import Mathlib
import HarnessLib

/-!
# Closed points of the special fibre are rational over the residue field

Stub `exists_point_of_isClosed` of the line `strata-split` for the crux `EquisingularLift`
(stmt-ResolutionOfSingularities-15660).

Let `(O, 𝔪, κ)` be a local ring with algebraically closed residue field `κ = O/𝔪`,
`r₁ : P₁ → Spec O` a morphism locally of finite type and `x₀ ∈ P₁` a closed point lying over the
closed point of `Spec O`. Then `x₀` is the image of a `κ`-point `x : Spec κ → P₁` compatible with
`Spec κ → Spec O`.

Proof: the special fibre `F = P₁ ×_{Spec O} Spec κ` is locally of finite type over `Spec κ` (base
change) and the projection `F → P₁` is a closed immersion (base change of the closed immersion
`Spec κ → Spec O`, `Spec` of the surjection `O → κ`) whose range `r₁⁻¹(𝔪)` contains `x₀`; the point
`f₀ ∈ F` over `x₀` is closed, hence — `κ` being algebraically closed — underlies a `κ`-rational point
of `F` (Hilbert's Nullstellensatz, Mathlib's `AlgebraicGeometry.pointOfClosedPoint`), whose
composite with `F → P₁` is the required `x`.

References: R. Hartshorne, *Algebraic Geometry*, II Ex. 2.7, II.3 (fibres); Q. Liu, *Algebraic
Geometry and Arithmetic Curves*, OUP 2002, Prop. 3.1.16 and Cor. 2.1.12 (Nullstellensatz).
-/

set_option linter.dupNamespace false -- mandated namespace of this single-conjunct summit

namespace Summit.ResolutionOfSingularities.ResolutionOfSingularities.Cruxes.EquisingularLift.StrataSplit

open CategoryTheory AlgebraicGeometry TopologicalSpace

/-- **Closed points of the special fibre are `κ`-rational.** For a local ring `O` with
algebraically closed residue field `κ`, a morphism `r₁ : P₁ → Spec O` locally of finite type and a
closed point `x₀ ∈ P₁` over the closed point of `Spec O`, there is a `κ`-point
`x : Spec κ → P₁` over `Spec κ → Spec O` with image `x₀` (base change to the special fibre and
Hilbert's Nullstellensatz, Mathlib `AlgebraicGeometry.pointOfClosedPoint`). [folklore] -/
theorem exists_point_of_isClosed : ∀ (O : Type) [CommRing O] [IsLocalRing O]
    [IsAlgClosed (IsLocalRing.ResidueField O)] (P₁ : AlgebraicGeometry.Scheme.{0})
    (r₁ : P₁ ⟶ AlgebraicGeometry.Spec (.of O)), AlgebraicGeometry.LocallyOfFiniteType r₁ →
    ∀ x₀ : P₁, IsClosed ({x₀} : Set P₁) → r₁ x₀ = IsLocalRing.closedPoint O →
    ∃ x : AlgebraicGeometry.Spec (.of (IsLocalRing.ResidueField O)) ⟶ P₁,
      x ≫ r₁ = AlgebraicGeometry.Spec.map (CommRingCat.ofHom (IsLocalRing.residue O)) ∧
        Set.range x = {x₀} := by
  intro O _ _ _ P₁ r₁ hr₁ x₀ hx₀ hrx₀
  -- `Spec κ → Spec O` is a closed immersion onto the closed point
  set s : Spec (.of (IsLocalRing.ResidueField O)) ⟶ Spec (.of O) :=
    Spec.map (CommRingCat.ofHom (IsLocalRing.residue O))
  have hs : ∀ a, s a = IsLocalRing.closedPoint O := fun a ↦ by
    rw [Spec.map_apply, CommRingCat.hom_ofHom]
    exact IsLocalRing.PrimeSpectrum.comap_residue O a
  haveI : IsClosedImmersion s :=
    IsClosedImmersion.spec_of_surjective _ IsLocalRing.residue_surjective
  -- a point `f₀` of the special fibre `F = P₁ ×_O κ` over `x₀`; it is closed since `F → P₁` is a
  -- closed immersion
  obtain ⟨f₀, hf₀, -⟩ := Scheme.Pullback.exists_preimage_pullback (f := r₁) (g := s) x₀
    (IsLocalRing.closedPoint (IsLocalRing.ResidueField O)) (hrx₀.trans (hs _).symm)
  have hcl : IsClosed ({f₀} : Set ↑(Limits.pullback r₁ s)) := by
    convert hx₀.preimage (Limits.pullback.fst r₁ s).continuous using 1
    refine Set.ext fun z ↦ ⟨?_, fun hz ↦ ?_⟩
    · rintro rfl
      exact hf₀
    · exact (Limits.pullback.fst r₁ s).isClosedEmbedding.injective (hz.trans hf₀.symm)
  -- `F → Spec κ` is locally of finite type and `κ` is algebraically closed: `f₀` is `κ`-rational
  refine ⟨pointOfClosedPoint (Limits.pullback.snd r₁ s) f₀ hcl ≫ Limits.pullback.fst r₁ s, ?_, ?_⟩
  · rw [Category.assoc, Limits.pullback.condition, pointOfClosedPoint_comp_assoc]
  · refine Set.ext fun y ↦ ⟨?_, ?_⟩
    · rintro ⟨a, rfl⟩
      rw [Scheme.Hom.comp_apply, pointOfClosedPoint_apply]
      exact hf₀
    · rintro rfl
      refine ⟨IsLocalRing.closedPoint _, ?_⟩
      rw [Scheme.Hom.comp_apply, pointOfClosedPoint_apply]
      exact hf₀

end Summit.ResolutionOfSingularities.ResolutionOfSingularities.Cruxes.EquisingularLift.StrataSplit
import Summits.Ventures.PercRepro.Night2ExcessLossM2

/-!
# PercRepro — the per-basis bound at general `q`: the loss-free regime and the cell `(q − 1, q − 3)` (night-2, gen 20)

* `one_div_le_chord`: the chord of `1/(m + d)` over `2 ≤ m ≤ h` in closed form — with `b = 1/((2 + d)(h + d))` and
  `a = (h + d + 2)/((2 + d)(h + d))`, `a − b m − 1/(m + d) = (m − 2)(h − m)/((2 + d)(h + d)(m + d)) ≥ 0`;
* `sum_faceLoss_le_max_excessBound`: the face losses of a covering basis are at most `max 0 excessBound` (no sign
  hypothesis), hence **`localShadowHall_of_excessBound_nonpos`**: when `excessBound ≤ 0` NO covering basis loses
  anything and (LI_G) holds outright — the LOSS-FREE regime;
* **`localShadowHall_qm1_qm3`**: the regime `|E ∖ G| = q − 1`, `kColoops = q − 3` (`ρ = 4`) at EVERY `q ≥ 4`, with
  the explicit chord `a_q(n) = (n + q − 2)/((q + 1)(n + q − 4))`, `b_q(n) = 1/((q + 1)(n + q − 4))` — (LI_G) holds as
  soon as `genSum n 4 2 c′ (E/4) ≥ 1` whenever `E = excessBound q (q−1) 4 (q−3) n a b > 0`; for `n > (q³ + 5q² + 9q +
  12)/(2q + 3)` the bound `E` is `≤ 0` and nothing is lost.  Numerically (proofs/NIGHT-2-g20.md §6) the sum condition
  holds at every `q` tested (the crude bound of gen 19 failed from `q = 9`).
-/

namespace PercRepro.Shadow

open Finset PerFlat ThmH

/-- **The chord of `1/(m + d)` over `[2, h]`**: `1/(m + d) ≤ (h + d + 2)/((2 + d)(h + d)) − m/((2 + d)(h + d))` for
`2 ≤ m ≤ h` and `d ≥ 1` (all naturals). -/
theorem one_div_le_chord {d h m : ℕ} (hd : 1 ≤ d) (hm2 : 2 ≤ m) (hmh : m ≤ h) :
    1 / ((m : ℚ) + (d : ℚ)) ≤
      ((h : ℚ) + (d : ℚ) + 2) / ((2 + (d : ℚ)) * ((h : ℚ) + (d : ℚ))) -
        (1 / ((2 + (d : ℚ)) * ((h : ℚ) + (d : ℚ)))) * (m : ℚ) := by
  have hd' : (1 : ℚ) ≤ (d : ℚ) := by exact_mod_cast hd
  have hm2' : (2 : ℚ) ≤ (m : ℚ) := by exact_mod_cast hm2
  have hmh' : (m : ℚ) ≤ (h : ℚ) := by exact_mod_cast hmh
  have h1 : (m : ℚ) + (d : ℚ) ≠ 0 := by linarith
  have h2 : 2 + (d : ℚ) ≠ 0 := by linarith
  have h3 : (h : ℚ) + (d : ℚ) ≠ 0 := by linarith
  have key : ((h : ℚ) + (d : ℚ) + 2) / ((2 + (d : ℚ)) * ((h : ℚ) + (d : ℚ))) -
      (1 / ((2 + (d : ℚ)) * ((h : ℚ) + (d : ℚ)))) * (m : ℚ) - 1 / ((m : ℚ) + (d : ℚ)) =
      ((m : ℚ) - 2) * ((h : ℚ) - (m : ℚ)) / ((2 + (d : ℚ)) * ((h : ℚ) + (d : ℚ)) * ((m : ℚ) + (d : ℚ))) := by
    field_simp
    ring
  have hnn : 0 ≤ ((m : ℚ) - 2) * ((h : ℚ) - (m : ℚ)) /
      ((2 + (d : ℚ)) * ((h : ℚ) + (d : ℚ)) * ((m : ℚ) + (d : ℚ))) := by
    apply div_nonneg (mul_nonneg (by linarith) (by linarith))
    have : (0 : ℚ) < (2 + (d : ℚ)) * ((h : ℚ) + (d : ℚ)) * ((m : ℚ) + (d : ℚ)) := by
      apply mul_pos (mul_pos (by linarith) (by linarith)) (by linarith)
    exact this.le
  linarith [key, hnn]

variable {α : Type*} [DecidableEq α] {M : Matroid α} [M.Finite]

open scoped Classical in
/-- The face losses of a covering basis are at most `max 0 excessBound` (`sum_faceLoss_le_excessBound` without the
sign hypothesis). -/
theorem sum_faceLoss_le_max_excessBound {q d ρ : ℕ} {G : Finset α} (hG : G ∈ flatsQ M (q + 1))
    (hd : (gr M \ G).card = d) (hdq : d ≤ q) (hk : kColoops M G + ρ = q + 1) (hkd : kColoops M G + 1 ≤ d)
    (hs : ∀ e ∈ gr M, ∀ f ∈ gr M, e ≠ f → rkN M {e, f} = 2) (hl : ∀ e ∈ gr M, M.Indep {e})
    {a b : ℚ} (hb : 0 ≤ b)
    (hchord : ∀ m : ℕ, 2 ≤ m → m ≤ (G \ coloops M G).card - ρ + 1 →
      1 / ((m : ℚ) + (d : ℚ)) ≤ a - b * (m : ℚ))
    {Q : Finset α} (hQ : Q ∈ shadowAt M (q + 2) q (Uq M (q + 2) q) G) (hQc : (Q \ coloops M G).card = ρ) :
    ∑ w ∈ Q \ coloops M G, faceLoss M q G Q w ≤
      max 0 (excessBound q d ρ (kColoops M G) (G \ coloops M G).card a b) := by
  have hd' : (gr M \ G).card ≤ q := by omega
  have hd1 : 1 ≤ d := by omega
  have hQG : Q ⊆ G := subset_G_of_mem_shadowAt hQ
  have hcap : 0 ≤ capS M q G Q := capS_nonneg' hG hd' Q
  have hcapDG : capDG q d (kColoops M G) ≤ capS M q G Q := by
    unfold capDG; exact capS_ge_one_sub_kColoops (q := q) hd hQG
  set n := (G \ coloops M G).card with hn
  have hface : ∀ w ∈ Q \ coloops M G,
      1 / (((G \ clF M (Q.erase w)).card : ℚ) + (d : ℚ)) ≤ a - b * ((G \ clF M (Q.erase w)).card : ℚ) := by
    intro w hw
    apply hchord
    · exact two_le_card_face hk hQ hQc hw
    · have h1 := card_face_le hG hQ (w := w)
      have h2 := card_sdiff_add_eq_of_mem_shadowAt hQ hQc
      omega
  have hsumfaces := two_mul_card_le_sum_faces hG hk hs hl hQ hQc
  have hL1 : L1 M q G Q ≤ phiQ q * ((ρ : ℚ) * a - b * (2 * (n : ℚ) - (ρ : ℚ))) := by
    calc L1 M q G Q ≤ phiQ q * ∑ w ∈ Q \ coloops M G, 1 / (((G \ clF M (Q.erase w)).card : ℚ) + (d : ℚ)) :=
          L1_le_sum_faces hG hd hd1 hdq hQ
      _ ≤ phiQ q * ∑ w ∈ Q \ coloops M G, (a - b * ((G \ clF M (Q.erase w)).card : ℚ)) :=
          mul_le_mul_of_nonneg_left (Finset.sum_le_sum hface) (phiQ_pos q).le
      _ = phiQ q * ((ρ : ℚ) * a - b * ∑ w ∈ Q \ coloops M G, ((G \ clF M (Q.erase w)).card : ℚ)) := by
          rw [Finset.sum_sub_distrib, Finset.sum_const, hQc, nsmul_eq_mul, Finset.mul_sum]
      _ ≤ phiQ q * ((ρ : ℚ) * a - b * (2 * (n : ℚ) - (ρ : ℚ))) := by
          apply mul_le_mul_of_nonneg_left _ (phiQ_pos q).le
          have hcast : (2 * (n : ℚ) - (ρ : ℚ)) ≤ ∑ w ∈ Q \ coloops M G, ((G \ clF M (Q.erase w)).card : ℚ) := by
            have h := hsumfaces
            rw [← hn] at h
            have h' : ((2 * n : ℕ) : ℚ) ≤ ((ρ + ∑ w ∈ Q \ coloops M G, (G \ clF M (Q.erase w)).card : ℕ) : ℚ) := by
              exact_mod_cast h
            push_cast at h'
            linarith
          nlinarith [hcast, hb]
  calc ∑ w ∈ Q \ coloops M G, faceLoss M q G Q w ≤ L1 M q G Q * (1 - fS M q G Q) :=
        sum_faceLoss_le_L1_mul hG hd' Q
    _ ≤ max 0 (L1 M q G Q - capS M q G Q) := L1_mul_one_sub_fS_le hcap
    _ ≤ max 0 (excessBound q d ρ (kColoops M G) n a b) := by
        apply max_le (le_max_left _ _)
        apply le_max_of_le_right
        unfold excessBound
        linarith

open scoped Classical in
/-- **THE LOSS-FREE REGIME**: when `excessBound ≤ 0` (partial-spread regime with `m₁`), no covering basis loses
anything, every loss vanishes, and (LI_G) holds. -/
theorem localShadowHall_of_excessBound_nonpos {q d ρ m₁ : ℕ} {G : Finset α} (hG : G ∈ flatsQ M (q + 1))
    (hd : (gr M \ G).card = d) (hdq : d ≤ q) (hk : kColoops M G + ρ = q + 1)
    (hkd : kColoops M G + 1 ≤ d) (hs : ∀ e ∈ gr M, ∀ f ∈ gr M, e ≠ f → rkN M {e, f} = 2)
    (hl : ∀ e ∈ gr M, M.Indep {e}) (hc : 0 ≤ cPrimeDGP q d ρ (kColoops M G) m₁)
    (hm₁ : ∀ B ∈ thinMembers M q G, ρ ≤ (B \ coloops M G).card → m₁ ≤ (G \ clF M B).card)
    {a b : ℚ} (hb : 0 ≤ b)
    (hchord : ∀ m : ℕ, 2 ≤ m → m ≤ (G.card - kColoops M G) - ρ + 1 →
      1 / ((m : ℚ) + (d : ℚ)) ≤ a - b * (m : ℚ))
    (hE : excessBound q d ρ (kColoops M G) (G.card - kColoops M G) a b ≤ 0) : LocalShadowHall M q G := by
  have hd' : (gr M \ G).card ≤ q := by omega
  have hKG : coloops M G ⊆ G := fun y hy => (mem_coloops.1 hy).1
  have hnK : (G \ coloops M G).card = G.card - kColoops M G := by
    rw [Finset.card_sdiff_of_subset hKG, kColoops_eq_card_coloops]
  have hchord' : ∀ m : ℕ, 2 ≤ m → m ≤ (G \ coloops M G).card - ρ + 1 →
      1 / ((m : ℚ) + (d : ℚ)) ≤ a - b * (m : ℚ) := by
    intro m hm hm'; rw [hnK] at hm'; exact hchord m hm hm'
  have hE' : excessBound q d ρ (kColoops M G) (G \ coloops M G).card a b ≤ 0 := by rw [hnK]; exact hE
  apply localShadowHall_of_lossFair hG hd'
  intro B hB z hz
  suffices hl0 : loss M q G B z = 0 by
    rw [hl0]
    exact mul_nonneg (rhoL_nonneg hG hd' B z) (lossIncome_nonneg hG hd' B z)
  by_cases h2 : (B \ coloops M G).card + 1 = ρ
  · -- a covering basis: its face losses sum to ≤ max 0 E = 0
    have hQ := insert_mem_shadowAt_thin hG hB hz
    have hB' : B ∈ membersIn M (Uq M (q + 2) q) G := (mem_thinMembers.1 hB).1
    have hBU : B ∈ Uq M (q + 2) q := (mem_membersIn.1 hB').1
    have hzB : z ∉ B := notMem_of_notMem_clF hBU (Finset.mem_sdiff.1 hz).2
    have hK := coloops_subset_of_mem_thinMembers hG hd' hB
    have hzK : z ∉ coloops M G := fun h => hzB (hK h)
    have hQc : (insert z B \ coloops M G).card = ρ := by
      rw [card_insert_sdiff_coloops_thin hG hd' hB hz]; exact h2
    have hsum := sum_faceLoss_le_max_excessBound hG hd hdq hk hkd hs hl hb hchord' hQ hQc
    rw [max_eq_left hE'] at hsum
    have hz' : z ∈ insert z B \ coloops M G := Finset.mem_sdiff.2 ⟨Finset.mem_insert_self _ _, hzK⟩
    have hterm : faceLoss M q G (insert z B) z ≤ 0 := by
      have hle := Finset.single_le_sum (fun w _ => faceLoss_nonneg hG hd' (insert z B) w) hz'
      linarith
    have hge := faceLoss_nonneg hG hd' (insert z B) z
    have hzero : faceLoss M q G (insert z B) z = 0 := le_antisymm hterm hge
    unfold faceLoss at hzero
    rw [Finset.erase_insert hzB, if_pos ⟨hB, hz⟩] at hzero
    exact hzero
  · -- not a basis member: no loss in the partial-spread regime
    have hge := card_sdiff_coloops_thin_ge hG hd' hk hB
    exact loss_eq_zero_of_card_ge_dgenP hG hd hdq hk hc hs hl hm₁ hB (by omega) hz

/-! ## The regime `(q − 1, q − 3)` at every `q ≥ 4` -/

/-- The chord intercept of the cell `(q − 1, q − 3)`: `a_q(n) = (n + q − 2)/((q + 1)(n + q − 4))`. -/
noncomputable def aQ (q n : ℕ) : ℚ := ((n : ℚ) + (q : ℚ) - 2) / (((q : ℚ) + 1) * ((n : ℚ) + (q : ℚ) - 4))

/-- The chord slope of the cell `(q − 1, q − 3)`: `b_q(n) = 1/((q + 1)(n + q − 4))`. -/
noncomputable def bQ (q n : ℕ) : ℚ := 1 / (((q : ℚ) + 1) * ((n : ℚ) + (q : ℚ) - 4))

omit [DecidableEq α] [M.Finite] in
/-- `c′ = (4q + 6)/(q (q + 1)²) > 0` in the cell `(q − 1, q − 3)` with `m₁ = 2`. -/
theorem cPrimeDGP_qm1_qm3_pos {q : ℕ} (hq : 4 ≤ q) : 0 < cPrimeDGP q (q - 1) 4 (q - 3) 2 := by
  have hq' : (4 : ℚ) ≤ (q : ℚ) := by exact_mod_cast hq
  have h1 : (q : ℚ) ≠ 0 := by linarith
  have h2 : (q : ℚ) + 1 ≠ 0 := by linarith
  have key : cPrimeDGP q (q - 1) 4 (q - 3) 2 = (4 * (q : ℚ) + 6) / ((q : ℚ) * ((q : ℚ) + 1) ^ 2) := by
    unfold cPrimeDGP capDG reqDGP phiQ
    rw [Nat.cast_sub (by omega : 1 ≤ q), Nat.cast_sub (by omega : 3 ≤ q)]
    push_cast
    have h3 : (1 : ℚ) + ((q : ℚ) - 1) ≠ 0 := by linarith
    have h4 : (2 : ℚ) + ((q : ℚ) - 1) ≠ 0 := by linarith
    field_simp
    ring
  rw [key]
  have h5 : (0 : ℚ) < (q : ℚ) := by linarith
  positivity

omit [DecidableEq α] [M.Finite] in
/-- The chord `a_q(n) − b_q(n) m` majorises `1/(m + (q − 1))` on `2 ≤ m ≤ n − 3` (`q ≥ 4`, `n ≥ 5`). -/
theorem chord_qm1_qm3 {q n : ℕ} (hq : 4 ≤ q) (hn : 5 ≤ n) :
    ∀ m : ℕ, 2 ≤ m → m ≤ n - 4 + 1 → 1 / ((m : ℚ) + ((q - 1 : ℕ) : ℚ)) ≤ aQ q n - bQ q n * (m : ℚ) := by
  intro m hm2 hmh
  have h := one_div_le_chord (d := q - 1) (h := n - 3) (m := m) (by omega) hm2 (by omega)
  have e1 : ((n - 3 : ℕ) : ℚ) = (n : ℚ) - 3 := by rw [Nat.cast_sub (by omega)]; push_cast; ring
  have e2 : ((q - 1 : ℕ) : ℚ) = (q : ℚ) - 1 := by rw [Nat.cast_sub (by omega)]; push_cast; ring
  rw [e1, e2] at h
  rw [e2]
  unfold aQ bQ
  have e3 : ((n : ℚ) - 3 + ((q : ℚ) - 1) + 2) = (n : ℚ) + (q : ℚ) - 2 := by ring
  have e4 : (2 + ((q : ℚ) - 1)) * ((n : ℚ) - 3 + ((q : ℚ) - 1)) = ((q : ℚ) + 1) * ((n : ℚ) + (q : ℚ) - 4) := by ring
  rw [e3, e4] at h
  exact h

open scoped Classical in
/-- **THE REGIME `(q − 1, q − 3)` AT EVERY `q ≥ 4`**: (LI_G) at a rank-`(q+1)` flat with `|E ∖ G| = q − 1` and
`q − 3` coloops of `M|G` of a simple loopless matroid, provided the target sum with the per-basis bound
`E = excessBound q (q−1) 4 (q−3) n (aQ q n) (bQ q n)` is `≥ 1` whenever `E > 0` (for `E ≤ 0` nothing is lost). -/
theorem localShadowHall_qm1_qm3 {q : ℕ} (hq : 4 ≤ q) {G : Finset α} (hG : G ∈ flatsQ M (q + 1))
    (hd : (gr M \ G).card = q - 1) (hk : kColoops M G = q - 3)
    (hs : ∀ e ∈ gr M, ∀ f ∈ gr M, e ≠ f → rkN M {e, f} = 2) (hl : ∀ e ∈ gr M, M.Indep {e})
    (hsum : 0 < excessBound q (q - 1) 4 (q - 3) (G.card - kColoops M G) (aQ q (G.card - kColoops M G))
        (bQ q (G.card - kColoops M G)) →
      1 ≤ DGenP.genSum (G.card - kColoops M G) 4 (q - (q - 1) + 1) (cPrimeDGP q (q - 1) 4 (q - 3) 2)
        (excessBound q (q - 1) 4 (q - 3) (G.card - kColoops M G) (aQ q (G.card - kColoops M G))
          (bQ q (G.card - kColoops M G)) / ((4 : ℕ) : ℚ))) : LocalShadowHall M q G := by
  have hk' : kColoops M G + 4 = q + 1 := by omega
  have hkd : kColoops M G + 1 ≤ q - 1 := by omega
  have hd' : (gr M \ G).card ≤ q := by omega
  have hm₁ : ∀ B ∈ thinMembers M q G, 4 ≤ (B \ coloops M G).card → 2 ≤ (G \ clF M B).card :=
    fun B hB _ => two_le_card_sdiff_of_not_lay0 hG hd' (mem_thinMembers.1 hB).1 (mem_thinMembers.1 hB).2
  have hc : 0 ≤ cPrimeDGP q (q - 1) 4 (kColoops M G) 2 := by rw [hk]; exact (cPrimeDGP_qm1_qm3_pos hq).le
  set n := G.card - kColoops M G with hn
  -- below n = 6 there is no thin member at all
  by_cases hn6 : 6 ≤ n
  · have hb : 0 ≤ bQ q n := by
      unfold bQ
      have : (0 : ℚ) < ((q : ℚ) + 1) * ((n : ℚ) + (q : ℚ) - 4) := by
        have h1 : (4 : ℚ) ≤ (q : ℚ) := by exact_mod_cast hq
        have h2 : (6 : ℚ) ≤ (n : ℚ) := by exact_mod_cast hn6
        nlinarith
      positivity
    have hchord : ∀ m : ℕ, 2 ≤ m → m ≤ (G.card - kColoops M G) - 4 + 1 →
        1 / ((m : ℚ) + ((q - 1 : ℕ) : ℚ)) ≤ aQ q n - bQ q n * (m : ℚ) := by
      intro m hm hm'
      exact chord_qm1_qm3 hq (by omega) m hm hm'
    by_cases hE : 0 < excessBound q (q - 1) 4 (q - 3) n (aQ q n) (bQ q n)
    · have hE' : 0 < excessBound q (q - 1) 4 (kColoops M G) n (aQ q n) (bQ q n) := by rw [hk]; exact hE
      have hsum' := hsum hE
      rw [← hk] at hsum'
      exact localShadowHall_excess_of_sum (d := q - 1) (ρ := 4) (m₁ := 2) hG hd (by omega) hk' (by norm_num)
        hkd hs hl hc hm₁ hb hchord hE' hsum'
    · push Not at hE
      have hE' : excessBound q (q - 1) 4 (kColoops M G) n (aQ q n) (bQ q n) ≤ 0 := by rw [hk]; exact hE
      exact localShadowHall_of_excessBound_nonpos (d := q - 1) (ρ := 4) (m₁ := 2) hG hd (by omega) hk' hkd
        hs hl hc hm₁ hb hchord hE'
  · push Not at hn6
    -- below n = 6 there is no thin member at all: the per-loss condition is vacuous
    exact localShadowHall_of_lossFair hG hd'
      (fun B hB => absurd (thin_card_bound (ρ := 4) hG hd (by omega) hk' hB) (by omega))

end PercRepro.Shadow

What is needed | Each line of the records, from the opening one through the line holding "local ring with", should be restated word for word, with nothing else in the answer.

Expected output |
import Mathlib
import HarnessLib

/-!
# Closed points of the special fibre are rational over the residue field

Stub `exists_point_of_isClosed` of the line `strata-split` for the crux `EquisingularLift`
(stmt-ResolutionOfSingularities-15660).

Let `(O, 𝔪, κ)` be a local ring with algebraically closed residue field `κ = O/𝔪`,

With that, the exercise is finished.